[Stored items]
^^^^^^^^^^^^^^^^
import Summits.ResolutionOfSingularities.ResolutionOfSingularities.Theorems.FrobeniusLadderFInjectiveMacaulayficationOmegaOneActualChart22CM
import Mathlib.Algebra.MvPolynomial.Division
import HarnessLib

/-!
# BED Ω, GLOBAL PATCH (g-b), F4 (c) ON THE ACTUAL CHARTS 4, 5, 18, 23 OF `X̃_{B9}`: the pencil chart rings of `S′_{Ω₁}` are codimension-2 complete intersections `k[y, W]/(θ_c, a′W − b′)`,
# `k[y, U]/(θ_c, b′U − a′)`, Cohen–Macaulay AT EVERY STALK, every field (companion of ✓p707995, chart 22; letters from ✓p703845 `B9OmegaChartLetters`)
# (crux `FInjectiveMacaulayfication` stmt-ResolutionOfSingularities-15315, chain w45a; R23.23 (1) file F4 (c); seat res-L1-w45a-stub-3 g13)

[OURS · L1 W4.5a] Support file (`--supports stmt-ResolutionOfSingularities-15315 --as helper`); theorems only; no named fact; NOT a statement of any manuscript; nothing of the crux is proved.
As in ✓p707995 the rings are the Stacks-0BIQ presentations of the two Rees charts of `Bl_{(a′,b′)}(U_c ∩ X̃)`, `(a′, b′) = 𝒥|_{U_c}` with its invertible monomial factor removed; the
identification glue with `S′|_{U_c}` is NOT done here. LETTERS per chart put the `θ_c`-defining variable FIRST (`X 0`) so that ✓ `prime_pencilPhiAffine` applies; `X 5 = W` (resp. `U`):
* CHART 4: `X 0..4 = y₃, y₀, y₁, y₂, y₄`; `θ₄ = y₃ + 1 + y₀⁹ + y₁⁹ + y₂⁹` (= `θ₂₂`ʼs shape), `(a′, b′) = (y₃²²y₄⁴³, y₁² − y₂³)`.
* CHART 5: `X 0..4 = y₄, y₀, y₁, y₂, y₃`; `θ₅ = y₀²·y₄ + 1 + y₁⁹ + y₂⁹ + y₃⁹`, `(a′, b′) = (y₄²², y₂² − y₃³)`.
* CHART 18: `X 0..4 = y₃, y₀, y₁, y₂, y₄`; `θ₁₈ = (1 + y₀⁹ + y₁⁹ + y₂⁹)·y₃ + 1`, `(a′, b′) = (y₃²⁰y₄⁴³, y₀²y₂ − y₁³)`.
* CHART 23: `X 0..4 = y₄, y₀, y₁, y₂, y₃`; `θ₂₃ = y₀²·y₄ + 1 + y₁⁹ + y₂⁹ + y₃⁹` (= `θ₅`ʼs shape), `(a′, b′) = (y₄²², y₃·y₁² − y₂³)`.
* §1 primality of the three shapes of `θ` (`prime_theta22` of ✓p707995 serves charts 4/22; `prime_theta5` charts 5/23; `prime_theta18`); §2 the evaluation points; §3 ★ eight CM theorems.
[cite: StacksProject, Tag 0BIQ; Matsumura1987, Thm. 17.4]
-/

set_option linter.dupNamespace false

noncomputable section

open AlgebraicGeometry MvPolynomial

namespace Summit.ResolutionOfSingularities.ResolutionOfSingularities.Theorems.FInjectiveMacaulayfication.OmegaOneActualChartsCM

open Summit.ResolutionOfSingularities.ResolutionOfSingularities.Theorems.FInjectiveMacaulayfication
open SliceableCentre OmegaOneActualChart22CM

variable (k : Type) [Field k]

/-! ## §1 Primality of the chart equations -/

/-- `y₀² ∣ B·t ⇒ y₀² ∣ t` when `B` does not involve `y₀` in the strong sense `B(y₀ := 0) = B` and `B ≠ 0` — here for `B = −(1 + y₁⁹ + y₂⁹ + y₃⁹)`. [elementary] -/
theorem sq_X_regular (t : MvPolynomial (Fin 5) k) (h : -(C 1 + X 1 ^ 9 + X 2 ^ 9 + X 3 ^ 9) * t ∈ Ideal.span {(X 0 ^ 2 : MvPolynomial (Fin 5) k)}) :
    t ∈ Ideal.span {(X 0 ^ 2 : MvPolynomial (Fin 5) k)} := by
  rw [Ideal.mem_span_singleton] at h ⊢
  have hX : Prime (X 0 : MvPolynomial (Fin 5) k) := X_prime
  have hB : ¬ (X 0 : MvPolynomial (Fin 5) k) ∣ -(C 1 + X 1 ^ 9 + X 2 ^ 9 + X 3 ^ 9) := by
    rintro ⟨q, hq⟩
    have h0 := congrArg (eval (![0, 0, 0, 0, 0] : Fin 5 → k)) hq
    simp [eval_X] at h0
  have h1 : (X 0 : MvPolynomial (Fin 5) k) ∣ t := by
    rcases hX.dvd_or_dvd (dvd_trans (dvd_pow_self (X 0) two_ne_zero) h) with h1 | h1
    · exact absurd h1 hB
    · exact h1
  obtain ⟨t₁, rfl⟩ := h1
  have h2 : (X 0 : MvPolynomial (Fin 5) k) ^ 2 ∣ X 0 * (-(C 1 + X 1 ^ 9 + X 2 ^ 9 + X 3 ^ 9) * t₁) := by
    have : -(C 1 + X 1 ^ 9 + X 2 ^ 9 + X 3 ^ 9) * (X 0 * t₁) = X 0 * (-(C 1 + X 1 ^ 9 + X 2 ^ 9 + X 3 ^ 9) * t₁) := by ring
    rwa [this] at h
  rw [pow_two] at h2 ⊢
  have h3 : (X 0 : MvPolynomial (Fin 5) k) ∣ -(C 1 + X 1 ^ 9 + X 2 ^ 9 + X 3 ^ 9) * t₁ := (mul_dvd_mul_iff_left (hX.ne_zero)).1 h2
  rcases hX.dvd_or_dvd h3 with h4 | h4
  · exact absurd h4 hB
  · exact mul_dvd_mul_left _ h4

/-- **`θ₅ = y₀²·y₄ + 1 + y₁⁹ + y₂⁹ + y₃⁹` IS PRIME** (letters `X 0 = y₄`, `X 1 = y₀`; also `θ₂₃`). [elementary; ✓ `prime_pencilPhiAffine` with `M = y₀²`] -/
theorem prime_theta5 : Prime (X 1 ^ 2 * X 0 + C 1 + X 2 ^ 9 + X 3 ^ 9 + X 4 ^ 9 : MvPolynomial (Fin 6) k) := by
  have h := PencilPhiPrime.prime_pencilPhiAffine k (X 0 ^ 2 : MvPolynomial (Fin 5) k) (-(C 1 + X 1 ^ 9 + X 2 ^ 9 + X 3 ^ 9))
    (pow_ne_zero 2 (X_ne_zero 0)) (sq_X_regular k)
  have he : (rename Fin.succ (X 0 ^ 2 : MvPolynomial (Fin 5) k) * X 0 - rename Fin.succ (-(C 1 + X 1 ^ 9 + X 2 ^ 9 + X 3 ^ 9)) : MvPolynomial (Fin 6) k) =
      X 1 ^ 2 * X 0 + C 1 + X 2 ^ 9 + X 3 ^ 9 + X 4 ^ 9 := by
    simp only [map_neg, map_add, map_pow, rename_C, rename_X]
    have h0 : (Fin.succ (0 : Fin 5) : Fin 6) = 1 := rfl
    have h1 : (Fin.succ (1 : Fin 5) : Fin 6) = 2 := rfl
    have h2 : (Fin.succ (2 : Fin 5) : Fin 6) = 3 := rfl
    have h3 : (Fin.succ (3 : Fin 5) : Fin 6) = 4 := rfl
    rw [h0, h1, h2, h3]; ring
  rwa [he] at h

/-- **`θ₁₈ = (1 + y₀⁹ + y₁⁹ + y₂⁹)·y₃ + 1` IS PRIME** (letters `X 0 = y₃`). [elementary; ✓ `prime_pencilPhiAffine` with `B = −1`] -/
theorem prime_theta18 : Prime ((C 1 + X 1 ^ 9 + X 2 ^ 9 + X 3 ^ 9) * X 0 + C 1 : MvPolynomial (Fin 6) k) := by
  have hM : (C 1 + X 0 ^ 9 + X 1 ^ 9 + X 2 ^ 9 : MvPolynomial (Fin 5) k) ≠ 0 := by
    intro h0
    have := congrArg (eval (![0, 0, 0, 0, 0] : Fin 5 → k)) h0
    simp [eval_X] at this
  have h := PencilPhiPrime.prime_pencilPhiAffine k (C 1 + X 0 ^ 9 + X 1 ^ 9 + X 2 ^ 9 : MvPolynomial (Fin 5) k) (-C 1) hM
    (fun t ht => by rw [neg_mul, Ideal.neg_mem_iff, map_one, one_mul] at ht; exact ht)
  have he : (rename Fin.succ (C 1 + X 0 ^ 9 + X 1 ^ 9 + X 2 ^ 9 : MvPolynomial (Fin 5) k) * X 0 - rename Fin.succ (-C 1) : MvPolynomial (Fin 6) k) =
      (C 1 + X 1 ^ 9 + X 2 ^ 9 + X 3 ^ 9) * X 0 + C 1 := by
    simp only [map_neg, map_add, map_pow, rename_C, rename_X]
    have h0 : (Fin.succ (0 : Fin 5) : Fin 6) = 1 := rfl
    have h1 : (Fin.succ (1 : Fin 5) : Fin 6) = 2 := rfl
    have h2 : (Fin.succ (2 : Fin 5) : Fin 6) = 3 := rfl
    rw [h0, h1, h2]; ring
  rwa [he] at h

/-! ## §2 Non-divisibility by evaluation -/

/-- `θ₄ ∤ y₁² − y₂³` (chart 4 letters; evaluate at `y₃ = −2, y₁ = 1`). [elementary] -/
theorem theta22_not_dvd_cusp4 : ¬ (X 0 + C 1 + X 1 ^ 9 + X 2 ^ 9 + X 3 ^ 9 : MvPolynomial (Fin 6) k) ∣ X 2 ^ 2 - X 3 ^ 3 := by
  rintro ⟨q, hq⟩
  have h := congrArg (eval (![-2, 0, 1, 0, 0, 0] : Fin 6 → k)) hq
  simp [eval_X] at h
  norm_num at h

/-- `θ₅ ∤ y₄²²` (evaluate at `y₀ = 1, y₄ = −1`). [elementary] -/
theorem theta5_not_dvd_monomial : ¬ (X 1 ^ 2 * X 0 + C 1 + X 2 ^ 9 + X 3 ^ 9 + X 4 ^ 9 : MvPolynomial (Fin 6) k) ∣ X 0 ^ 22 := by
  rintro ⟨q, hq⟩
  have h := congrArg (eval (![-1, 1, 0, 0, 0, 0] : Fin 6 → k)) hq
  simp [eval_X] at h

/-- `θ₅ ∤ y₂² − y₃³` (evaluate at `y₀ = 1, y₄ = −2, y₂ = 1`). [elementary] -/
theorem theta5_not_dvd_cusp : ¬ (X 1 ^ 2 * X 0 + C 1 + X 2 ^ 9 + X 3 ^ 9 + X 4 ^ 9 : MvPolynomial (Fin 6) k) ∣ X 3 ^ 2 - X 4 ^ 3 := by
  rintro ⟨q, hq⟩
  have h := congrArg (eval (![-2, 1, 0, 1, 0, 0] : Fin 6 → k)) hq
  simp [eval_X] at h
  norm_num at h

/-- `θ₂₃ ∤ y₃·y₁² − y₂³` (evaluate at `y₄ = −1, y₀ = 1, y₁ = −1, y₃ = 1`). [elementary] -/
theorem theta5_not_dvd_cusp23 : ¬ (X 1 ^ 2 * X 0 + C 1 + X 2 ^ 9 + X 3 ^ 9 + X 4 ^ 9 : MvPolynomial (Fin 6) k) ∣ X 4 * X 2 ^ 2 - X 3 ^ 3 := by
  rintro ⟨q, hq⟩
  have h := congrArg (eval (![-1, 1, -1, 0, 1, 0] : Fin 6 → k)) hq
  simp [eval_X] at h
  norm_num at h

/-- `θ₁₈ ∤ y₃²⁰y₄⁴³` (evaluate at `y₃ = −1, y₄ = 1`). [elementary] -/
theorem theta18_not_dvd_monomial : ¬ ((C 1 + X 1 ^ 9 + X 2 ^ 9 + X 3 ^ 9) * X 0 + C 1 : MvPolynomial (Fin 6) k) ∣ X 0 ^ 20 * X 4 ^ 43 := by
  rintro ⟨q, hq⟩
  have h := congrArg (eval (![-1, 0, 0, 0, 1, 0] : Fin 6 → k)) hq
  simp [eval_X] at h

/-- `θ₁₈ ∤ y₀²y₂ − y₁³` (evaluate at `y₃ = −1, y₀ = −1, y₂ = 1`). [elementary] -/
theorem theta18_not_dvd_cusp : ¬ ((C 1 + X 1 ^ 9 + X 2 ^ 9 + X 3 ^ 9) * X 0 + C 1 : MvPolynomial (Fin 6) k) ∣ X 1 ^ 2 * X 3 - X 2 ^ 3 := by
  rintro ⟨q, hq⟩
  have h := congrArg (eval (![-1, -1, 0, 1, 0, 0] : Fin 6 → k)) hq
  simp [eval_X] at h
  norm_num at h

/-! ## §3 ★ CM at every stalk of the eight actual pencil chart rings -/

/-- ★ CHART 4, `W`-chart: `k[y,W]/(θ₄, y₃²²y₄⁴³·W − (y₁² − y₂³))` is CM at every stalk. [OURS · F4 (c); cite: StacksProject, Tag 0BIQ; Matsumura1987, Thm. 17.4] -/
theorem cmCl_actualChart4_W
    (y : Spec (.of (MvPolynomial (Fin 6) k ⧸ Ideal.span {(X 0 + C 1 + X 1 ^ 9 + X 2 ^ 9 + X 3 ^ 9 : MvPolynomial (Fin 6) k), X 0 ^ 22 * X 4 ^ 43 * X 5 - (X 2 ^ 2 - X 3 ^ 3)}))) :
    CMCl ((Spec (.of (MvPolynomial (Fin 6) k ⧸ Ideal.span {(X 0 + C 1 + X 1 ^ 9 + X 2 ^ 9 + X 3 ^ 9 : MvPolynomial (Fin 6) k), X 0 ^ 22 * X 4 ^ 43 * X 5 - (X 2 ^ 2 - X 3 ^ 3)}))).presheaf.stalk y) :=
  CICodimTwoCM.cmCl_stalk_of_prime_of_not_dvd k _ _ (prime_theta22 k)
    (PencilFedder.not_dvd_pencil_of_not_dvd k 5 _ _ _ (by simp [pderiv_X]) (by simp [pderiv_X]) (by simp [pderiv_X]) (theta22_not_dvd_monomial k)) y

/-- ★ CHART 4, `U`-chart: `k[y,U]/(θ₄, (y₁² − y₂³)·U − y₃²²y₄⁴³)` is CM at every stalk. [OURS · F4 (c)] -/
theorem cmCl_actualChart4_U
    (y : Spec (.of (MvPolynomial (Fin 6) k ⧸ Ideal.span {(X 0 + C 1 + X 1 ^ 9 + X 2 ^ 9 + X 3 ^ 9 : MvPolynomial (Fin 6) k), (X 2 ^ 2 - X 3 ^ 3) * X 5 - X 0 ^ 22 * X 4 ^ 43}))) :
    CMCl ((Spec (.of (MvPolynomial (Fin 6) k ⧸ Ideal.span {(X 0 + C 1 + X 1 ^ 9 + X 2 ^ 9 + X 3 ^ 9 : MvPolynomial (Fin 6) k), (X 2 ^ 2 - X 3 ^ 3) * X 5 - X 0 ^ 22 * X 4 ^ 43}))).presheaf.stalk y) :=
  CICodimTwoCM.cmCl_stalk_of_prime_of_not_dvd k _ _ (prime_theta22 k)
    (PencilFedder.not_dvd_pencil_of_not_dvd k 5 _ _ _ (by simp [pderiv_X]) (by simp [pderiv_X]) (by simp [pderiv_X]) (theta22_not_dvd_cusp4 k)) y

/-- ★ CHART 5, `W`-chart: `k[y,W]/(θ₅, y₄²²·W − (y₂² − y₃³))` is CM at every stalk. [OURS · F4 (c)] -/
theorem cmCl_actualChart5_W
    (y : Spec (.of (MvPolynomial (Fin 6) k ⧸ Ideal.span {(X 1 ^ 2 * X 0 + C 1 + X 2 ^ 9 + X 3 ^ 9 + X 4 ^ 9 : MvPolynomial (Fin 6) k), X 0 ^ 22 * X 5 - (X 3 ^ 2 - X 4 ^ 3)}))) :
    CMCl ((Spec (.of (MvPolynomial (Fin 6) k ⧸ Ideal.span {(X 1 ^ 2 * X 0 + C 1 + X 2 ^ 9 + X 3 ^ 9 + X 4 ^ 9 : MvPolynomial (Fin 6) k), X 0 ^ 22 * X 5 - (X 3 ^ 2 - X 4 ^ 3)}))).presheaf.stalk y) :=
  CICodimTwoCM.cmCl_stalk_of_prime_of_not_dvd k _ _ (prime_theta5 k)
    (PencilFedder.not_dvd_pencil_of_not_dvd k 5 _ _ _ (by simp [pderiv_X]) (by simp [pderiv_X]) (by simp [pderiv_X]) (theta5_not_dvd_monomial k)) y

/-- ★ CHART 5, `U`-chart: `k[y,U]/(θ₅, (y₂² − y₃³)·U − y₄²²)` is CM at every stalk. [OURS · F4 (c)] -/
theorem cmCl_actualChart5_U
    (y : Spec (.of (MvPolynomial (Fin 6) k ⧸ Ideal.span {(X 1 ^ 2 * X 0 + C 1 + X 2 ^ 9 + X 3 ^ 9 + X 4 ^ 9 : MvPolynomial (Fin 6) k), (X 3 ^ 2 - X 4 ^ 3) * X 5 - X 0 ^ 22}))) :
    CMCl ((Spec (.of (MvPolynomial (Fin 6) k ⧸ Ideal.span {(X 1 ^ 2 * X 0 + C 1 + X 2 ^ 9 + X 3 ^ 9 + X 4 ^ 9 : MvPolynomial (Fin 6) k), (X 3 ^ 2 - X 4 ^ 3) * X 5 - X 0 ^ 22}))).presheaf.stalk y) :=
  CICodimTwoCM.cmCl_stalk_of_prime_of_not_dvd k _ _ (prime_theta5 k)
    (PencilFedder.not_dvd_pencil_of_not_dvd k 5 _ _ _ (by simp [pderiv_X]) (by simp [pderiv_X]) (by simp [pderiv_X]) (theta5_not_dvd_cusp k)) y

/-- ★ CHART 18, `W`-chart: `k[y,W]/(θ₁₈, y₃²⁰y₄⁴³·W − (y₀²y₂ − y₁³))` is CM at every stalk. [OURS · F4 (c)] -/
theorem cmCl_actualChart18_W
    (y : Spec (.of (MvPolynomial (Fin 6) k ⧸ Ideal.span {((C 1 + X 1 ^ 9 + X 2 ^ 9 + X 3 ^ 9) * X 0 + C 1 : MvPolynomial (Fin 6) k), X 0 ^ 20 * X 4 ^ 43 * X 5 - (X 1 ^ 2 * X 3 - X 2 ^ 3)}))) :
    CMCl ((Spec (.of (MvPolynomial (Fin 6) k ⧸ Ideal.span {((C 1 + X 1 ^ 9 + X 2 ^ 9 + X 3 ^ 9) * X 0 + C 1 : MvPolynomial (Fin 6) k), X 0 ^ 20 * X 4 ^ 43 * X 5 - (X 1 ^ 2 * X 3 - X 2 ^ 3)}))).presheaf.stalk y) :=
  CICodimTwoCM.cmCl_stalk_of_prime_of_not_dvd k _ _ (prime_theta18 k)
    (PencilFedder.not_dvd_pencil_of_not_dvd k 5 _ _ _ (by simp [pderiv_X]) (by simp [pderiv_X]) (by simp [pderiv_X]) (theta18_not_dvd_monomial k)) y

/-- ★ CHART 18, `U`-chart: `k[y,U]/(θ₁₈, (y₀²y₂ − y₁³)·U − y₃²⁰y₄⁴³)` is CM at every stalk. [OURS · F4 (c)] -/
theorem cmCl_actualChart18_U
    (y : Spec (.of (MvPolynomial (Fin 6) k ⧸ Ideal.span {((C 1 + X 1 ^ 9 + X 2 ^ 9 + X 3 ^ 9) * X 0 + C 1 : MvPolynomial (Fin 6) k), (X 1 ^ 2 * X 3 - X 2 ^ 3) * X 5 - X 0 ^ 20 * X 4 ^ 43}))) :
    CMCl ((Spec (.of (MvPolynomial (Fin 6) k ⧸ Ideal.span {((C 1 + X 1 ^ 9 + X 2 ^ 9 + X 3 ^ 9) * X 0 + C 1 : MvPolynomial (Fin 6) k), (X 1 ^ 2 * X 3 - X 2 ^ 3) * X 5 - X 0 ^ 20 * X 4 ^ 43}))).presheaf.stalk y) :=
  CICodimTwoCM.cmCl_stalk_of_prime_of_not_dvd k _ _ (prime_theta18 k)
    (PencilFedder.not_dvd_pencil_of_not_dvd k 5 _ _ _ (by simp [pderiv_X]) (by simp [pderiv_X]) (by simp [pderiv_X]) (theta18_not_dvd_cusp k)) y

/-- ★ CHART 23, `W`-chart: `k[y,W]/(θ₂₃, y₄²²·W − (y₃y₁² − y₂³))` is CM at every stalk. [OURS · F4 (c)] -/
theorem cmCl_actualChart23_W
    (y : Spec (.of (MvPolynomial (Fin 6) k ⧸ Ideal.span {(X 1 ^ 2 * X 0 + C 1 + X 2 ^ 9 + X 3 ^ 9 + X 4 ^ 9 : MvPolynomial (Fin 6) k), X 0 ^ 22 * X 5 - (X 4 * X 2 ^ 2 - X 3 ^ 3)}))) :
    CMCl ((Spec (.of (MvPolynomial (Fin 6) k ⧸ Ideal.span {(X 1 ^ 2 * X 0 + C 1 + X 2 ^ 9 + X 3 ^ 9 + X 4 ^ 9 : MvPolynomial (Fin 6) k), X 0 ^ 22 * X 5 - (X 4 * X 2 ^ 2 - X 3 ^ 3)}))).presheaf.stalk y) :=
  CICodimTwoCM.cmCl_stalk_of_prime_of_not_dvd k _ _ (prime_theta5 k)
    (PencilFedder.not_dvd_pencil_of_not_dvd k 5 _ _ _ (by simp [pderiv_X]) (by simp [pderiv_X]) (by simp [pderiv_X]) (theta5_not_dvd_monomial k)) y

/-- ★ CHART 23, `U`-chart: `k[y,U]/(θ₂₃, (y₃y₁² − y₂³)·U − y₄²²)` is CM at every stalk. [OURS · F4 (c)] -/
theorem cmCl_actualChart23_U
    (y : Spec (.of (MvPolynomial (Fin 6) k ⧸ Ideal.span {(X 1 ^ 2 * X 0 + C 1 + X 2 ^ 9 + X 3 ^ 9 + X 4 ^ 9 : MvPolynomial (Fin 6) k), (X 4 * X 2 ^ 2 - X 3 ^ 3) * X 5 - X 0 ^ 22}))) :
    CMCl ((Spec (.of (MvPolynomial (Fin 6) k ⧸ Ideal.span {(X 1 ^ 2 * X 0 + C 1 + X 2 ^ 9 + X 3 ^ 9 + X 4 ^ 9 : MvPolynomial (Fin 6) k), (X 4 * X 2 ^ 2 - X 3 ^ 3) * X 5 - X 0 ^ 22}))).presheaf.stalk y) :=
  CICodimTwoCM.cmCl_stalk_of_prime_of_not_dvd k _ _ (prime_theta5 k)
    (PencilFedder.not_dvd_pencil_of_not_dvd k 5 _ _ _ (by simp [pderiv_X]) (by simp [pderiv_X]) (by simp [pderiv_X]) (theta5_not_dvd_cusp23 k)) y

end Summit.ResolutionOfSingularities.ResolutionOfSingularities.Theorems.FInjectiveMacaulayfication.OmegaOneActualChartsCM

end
^^^^^^^^^^^^^^^^
- ACTIVITY: Return, word for word, the lines of the data above from the line with "(y₃²²y₄⁴³, y₁² −" through the line with "chart equations -/", inclusive.

- YOUR SOLUTION:
* CHART 4: `X 0..4 = y₃, y₀, y₁, y₂, y₄`; `θ₄ = y₃ + 1 + y₀⁹ + y₁⁹ + y₂⁹` (= `θ₂₂`ʼs shape), `(a′, b′) = (y₃²²y₄⁴³, y₁² − y₂³)`.
* CHART 5: `X 0..4 = y₄, y₀, y₁, y₂, y₃`; `θ₅ = y₀²·y₄ + 1 + y₁⁹ + y₂⁹ + y₃⁹`, `(a′, b′) = (y₄²², y₂² − y₃³)`.
* CHART 18: `X 0..4 = y₃, y₀, y₁, y₂, y₄`; `θ₁₈ = (1 + y₀⁹ + y₁⁹ + y₂⁹)·y₃ + 1`, `(a′, b′) = (y₃²⁰y₄⁴³, y₀²y₂ − y₁³)`.
* CHART 23: `X 0..4 = y₄, y₀, y₁, y₂, y₃`; `θ₂₃ = y₀²·y₄ + 1 + y₁⁹ + y₂⁹ + y₃⁹` (= `θ₅`ʼs shape), `(a′, b′) = (y₄²², y₃·y₁² − y₂³)`.
* §1 primality of the three shapes of `θ` (`prime_theta22` of ✓p707995 serves charts 4/22; `prime_theta5` charts 5/23; `prime_theta18`); §2 the evaluation points; §3 ★ eight CM theorems.
[cite: StacksProject, Tag 0BIQ; Matsumura1987, Thm. 17.4]
-/

set_option linter.dupNamespace false

noncomputable section

open AlgebraicGeometry MvPolynomial

namespace Summit.ResolutionOfSingularities.ResolutionOfSingularities.Theorems.FInjectiveMacaulayfication.OmegaOneActualChartsCM

open Summit.ResolutionOfSingularities.ResolutionOfSingularities.Theorems.FInjectiveMacaulayfication
open SliceableCentre OmegaOneActualChart22CM

variable (k : Type) [Field k]

/-! ## §1 Primality of the chart equations -/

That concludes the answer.